Business workflow can provide partial or even full automation of business processes in the domains of such as e-business and e-government. A notable feature of business workflow is that there is usually a large number of workflow instances running in a parallel fashion triggered by a large amount of concurrent user requests. To ensure the scalability in processing parallel workflow instances, a rapidly increasing number of business workflow applications are being deployed into the Cloud.

In business scenarios, a time-constrained workflow application needs to provide timely response to business requests [1]. Failing to deliver requested results in time may lead to the deterioration of user satisfaction, even huge financial loss. Therefore, the correctness of a business workflow application depends not only on its logical correctness, but also on its temporal correctness [2]. However, due to the dynamic nature and uncertainties that exist during the running of workflows in the cloud, temporal violations often occur which may have a serious impact on on-time completion of workflow instances. “temporal violation” means an intermediate violation of time constraints during workflow execution that can be fixed locally to achieve overall timely completion.

To ensure temporal correctness, workflow temporal behaviors need to be constantly monitored at runtime so that temporal violations can be timely detected and handled [3, 4]. When dealing with the monitoring and verification of temporal behaviors for a large number of parallel business workflow instances, throughput has been proved to be a competent measurement for the requirements of efficiency and scalability [5]. The basic idea is to select a set of time points along execution timeline as checkpoints, at which temporal behavior (represented by workflow throughput) is verified to determine whether a temporal violation occurs or not. If a temporal violation is detected, the current temporal behavior needs to be adjusted by temporal violation handling strategies.

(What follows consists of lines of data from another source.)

/-! ## §4 The four bounds of the modulated field -/

section Bounds

variable (h : P.sitesPerDir 0 = P.L ^ k * P.sitesPerDir k)
variable (ψ : ℕ → ℝ) (W : PBond P k → ℝ) (Z : PBond P 0 → ℝ)
  (hZ : ∀ b : PBond P 0, Z b = (((P.L : ℝ) ^ k) ^ P.d * (P.L : ℝ) ^ k)⁻¹ *
    (((((b.src b.dir).val % P.L ^ k : ℕ) : ℝ) + 1) * W ⟨Site.proj k k b.src, b.dir⟩
      + ((P.L ^ k - 1 - (b.src b.dir).val % P.L ^ k : ℕ) : ℝ) * W ⟨(Site.proj k k b.src).unshift b.dir, b.dir⟩)
    * ∏ ν ∈ univ.erase b.dir, ψ ((b.src ν).val % P.L ^ k))
  (hψ0 : ∀ s : ℕ, s < P.L ^ k → 0 ≤ ψ s) (hψ2 : ∀ s : ℕ, s < P.L ^ k → ψ s ≤ 2)

include hψ0 in
/-- Products of the profile over transversal directions are nonnegative. [folklore] -/
theorem prod_profile_nonneg (S : Finset (Fin P.d)) (r : Fin P.d → Fin (P.L ^ k)) : 0 ≤ ∏ ν ∈ S, ψ (r ν) :=
  Finset.prod_nonneg fun ν _ => hψ0 _ (r ν).isLt

include hψ0 hψ2 in
/-- Products of the profile over at most `d − 1` transversal directions are `≤ 2^{d−1}`. [folklore] -/
theorem prod_profile_le (S : Finset (Fin P.d)) (hS : S.card ≤ P.d - 1) (r : Fin P.d → Fin (P.L ^ k)) :
    ∏ ν ∈ S, ψ (r ν) ≤ 2 ^ (P.d - 1) := by
  calc ∏ ν ∈ S, ψ (r ν) ≤ ∏ _ν ∈ S, (2 : ℝ) := Finset.prod_le_prod (fun ν _ => hψ0 _ (r ν).isLt) (fun ν _ => hψ2 _ (r ν).isLt)
    _ = 2 ^ S.card := Finset.prod_const 2
    _ ≤ 2 ^ (P.d - 1) := pow_le_pow_right₀ (by norm_num) hS

include hZ hψ0 hψ2

/-- **SUP BOUND**: `|Z(b)| ≤ 2^{d−1}·(L^k)^{−d}·max|W|` (gen 3's tent bound `(L^k)^{−d}max|W|` times `Πψ ≤ 2^{d−1}`). [folklore] -/
theorem modField_abs_le {B : ℝ} (hW : ∀ c : PBond P k, |W c| ≤ B) (b : PBond P 0) :
    |Z b| ≤ 2 ^ (P.d - 1) * (((P.L : ℝ) ^ k) ^ P.d)⁻¹ * B := by
  classical
  have hA := adjField_abs_le (k := k) W (fun b : PBond P 0 => (((P.L : ℝ) ^ k) ^ P.d * (P.L : ℝ) ^ k)⁻¹ *
    (((((b.src b.dir).val % P.L ^ k : ℕ) : ℝ) + 1) * W ⟨Site.proj k k b.src, b.dir⟩
      + ((P.L ^ k - 1 - (b.src b.dir).val % P.L ^ k : ℕ) : ℝ) * W ⟨(Site.proj k k b.src).unshift b.dir, b.dir⟩)) (fun _ => rfl) hW b
  have hB : 0 ≤ B := (abs_nonneg _).trans (hW ⟨Site.proj k k b.src, b.dir⟩)
  have hP0 : 0 ≤ ∏ ν ∈ univ.erase b.dir, ψ ((b.src ν).val % P.L ^ k) :=
    Finset.prod_nonneg fun ν _ => hψ0 _ (Nat.mod_lt _ (pow_pos P.L_pos k))
  have hP2 : ∏ ν ∈ univ.erase b.dir, ψ ((b.src ν).val % P.L ^ k) ≤ 2 ^ (P.d - 1) := by
    calc ∏ ν ∈ univ.erase b.dir, ψ ((b.src ν).val % P.L ^ k) ≤ ∏ _ν ∈ univ.erase b.dir, (2 : ℝ) :=
          Finset.prod_le_prod (fun ν _ => hψ0 _ (Nat.mod_lt _ (pow_pos P.L_pos k))) (fun ν _ => hψ2 _ (Nat.mod_lt _ (pow_pos P.L_pos k)))
      _ = 2 ^ (P.d - 1) := by rw [Finset.prod_const, Finset.card_erase_of_mem (mem_univ _), Finset.card_univ, Fintype.card_fin]
  rw [hZ, abs_mul, abs_of_nonneg hP0]
  calc _ ≤ ((((P.L : ℝ) ^ k) ^ P.d)⁻¹ * B) * 2 ^ (P.d - 1) := mul_le_mul hA hP2 hP0 (by positivity)
    _ = 2 ^ (P.d - 1) * (((P.L : ℝ) ^ k) ^ P.d)⁻¹ * B := by ring

include h in
/-- **`ℓ²` BOUND**: `Σ_b Z(b)² ≤ 2·4^{d−1}·(L^k)^{−d}·Σ_c W(c)²`. [folklore] -/
theorem modField_sum_sq_le : ∑ b : PBond P 0, (Z b) ^ 2 ≤ 2 * 4 ^ (P.d - 1) * (((P.L : ℝ) ^ k) ^ P.d)⁻¹ * ∑ c : PBond P k, (W c) ^ 2 := by
  classical
  set A : PBond P 0 → ℝ := fun b : PBond P 0 => (((P.L : ℝ) ^ k) ^ P.d * (P.L : ℝ) ^ k)⁻¹ *
    (((((b.src b.dir).val % P.L ^ k : ℕ) : ℝ) + 1) * W ⟨Site.proj k k b.src, b.dir⟩
      + ((P.L ^ k - 1 - (b.src b.dir).val % P.L ^ k : ℕ) : ℝ) * W ⟨(Site.proj k k b.src).unshift b.dir, b.dir⟩) with hAdef
  have hA2 := adjField_sum_sq_le h W A (fun _ => rfl)
  have hpt : ∀ b : PBond P 0, (Z b) ^ 2 ≤ 4 ^ (P.d - 1) * (A b) ^ 2 := by
    intro b
    have hP0 : 0 ≤ ∏ ν ∈ univ.erase b.dir, ψ ((b.src ν).val % P.L ^ k) :=
      Finset.prod_nonneg fun ν _ => hψ0 _ (Nat.mod_lt _ (pow_pos P.L_pos k))
    have hP2 : ∏ ν ∈ univ.erase b.dir, ψ ((b.src ν).val % P.L ^ k) ≤ 2 ^ (P.d - 1) := by
      calc ∏ ν ∈ univ.erase b.dir, ψ ((b.src ν).val % P.L ^ k) ≤ ∏ _ν ∈ univ.erase b.dir, (2 : ℝ) :=
            Finset.prod_le_prod (fun ν _ => hψ0 _ (Nat.mod_lt _ (pow_pos P.L_pos k))) (fun ν _ => hψ2 _ (Nat.mod_lt _ (pow_pos P.L_pos k)))
        _ = 2 ^ (P.d - 1) := by rw [Finset.prod_const, Finset.card_erase_of_mem (mem_univ _), Finset.card_univ, Fintype.card_fin]
    have hZb : Z b = A b * ∏ ν ∈ univ.erase b.dir, ψ ((b.src ν).val % P.L ^ k) := by rw [hZ]
    rw [hZb, mul_pow]
    have hsq : (∏ ν ∈ univ.erase b.dir, ψ ((b.src ν).val % P.L ^ k)) ^ 2 ≤ 4 ^ (P.d - 1) := by
      calc (∏ ν ∈ univ.erase b.dir, ψ ((b.src ν).val % P.L ^ k)) ^ 2 ≤ (2 ^ (P.d - 1) : ℝ) ^ 2 := pow_le_pow_left₀ hP0 hP2 2
        _ = 4 ^ (P.d - 1) := by rw [← pow_mul, mul_comm, pow_mul]; norm_num
    nlinarith [sq_nonneg (A b)]
  calc ∑ b : PBond P 0, (Z b) ^ 2 ≤ ∑ b : PBond P 0, 4 ^ (P.d - 1) * (A b) ^ 2 := Finset.sum_le_sum fun b _ => hpt b
    _ = 4 ^ (P.d - 1) * ∑ b : PBond P 0, (A b) ^ 2 := by rw [Finset.mul_sum]
    _ ≤ 4 ^ (P.d - 1) * (2 * (((P.L : ℝ) ^ k) ^ P.d)⁻¹ * ∑ c : PBond P k, (W c) ^ 2) := mul_le_mul_of_nonneg_left hA2 (by positivity)
    _ = 2 * 4 ^ (P.d - 1) * (((P.L : ℝ) ^ k) ^ P.d)⁻¹ * ∑ c : PBond P k, (W c) ^ 2 := by ring

/-! ## §5 The gradient of the modulated field: the four cases and the pointwise bound -/

include h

To handle temporal violations, a temporal verification strategy and a temporal violation handling strategy are required to address the problem of “Where” and “How” respectively. In recent years, many related approaches have been proposed. However, a common problem is that they are not adaptive enough to capture the dynamic behaviors of business cloud workflows. To detect temporal violations, existing strategies verify temporal behavior at a set of temporal checkpoints which are selected from predefined system time points before workflow execution. These time points are usually equally distributed and the fixed time intervals between them are empirically set. This is inefficient as temporal behaviors constantly fluctuate at workflow runtime. In the meantime, most approaches handle the detected temporal violations by adding new resources. But the current work simply adds new resources with fixed lifecycles once a temporal violation is detected, in regardless of workflow runtime temporal behavior. Such kind of static approach may cause unnecessary cost of resource consumption.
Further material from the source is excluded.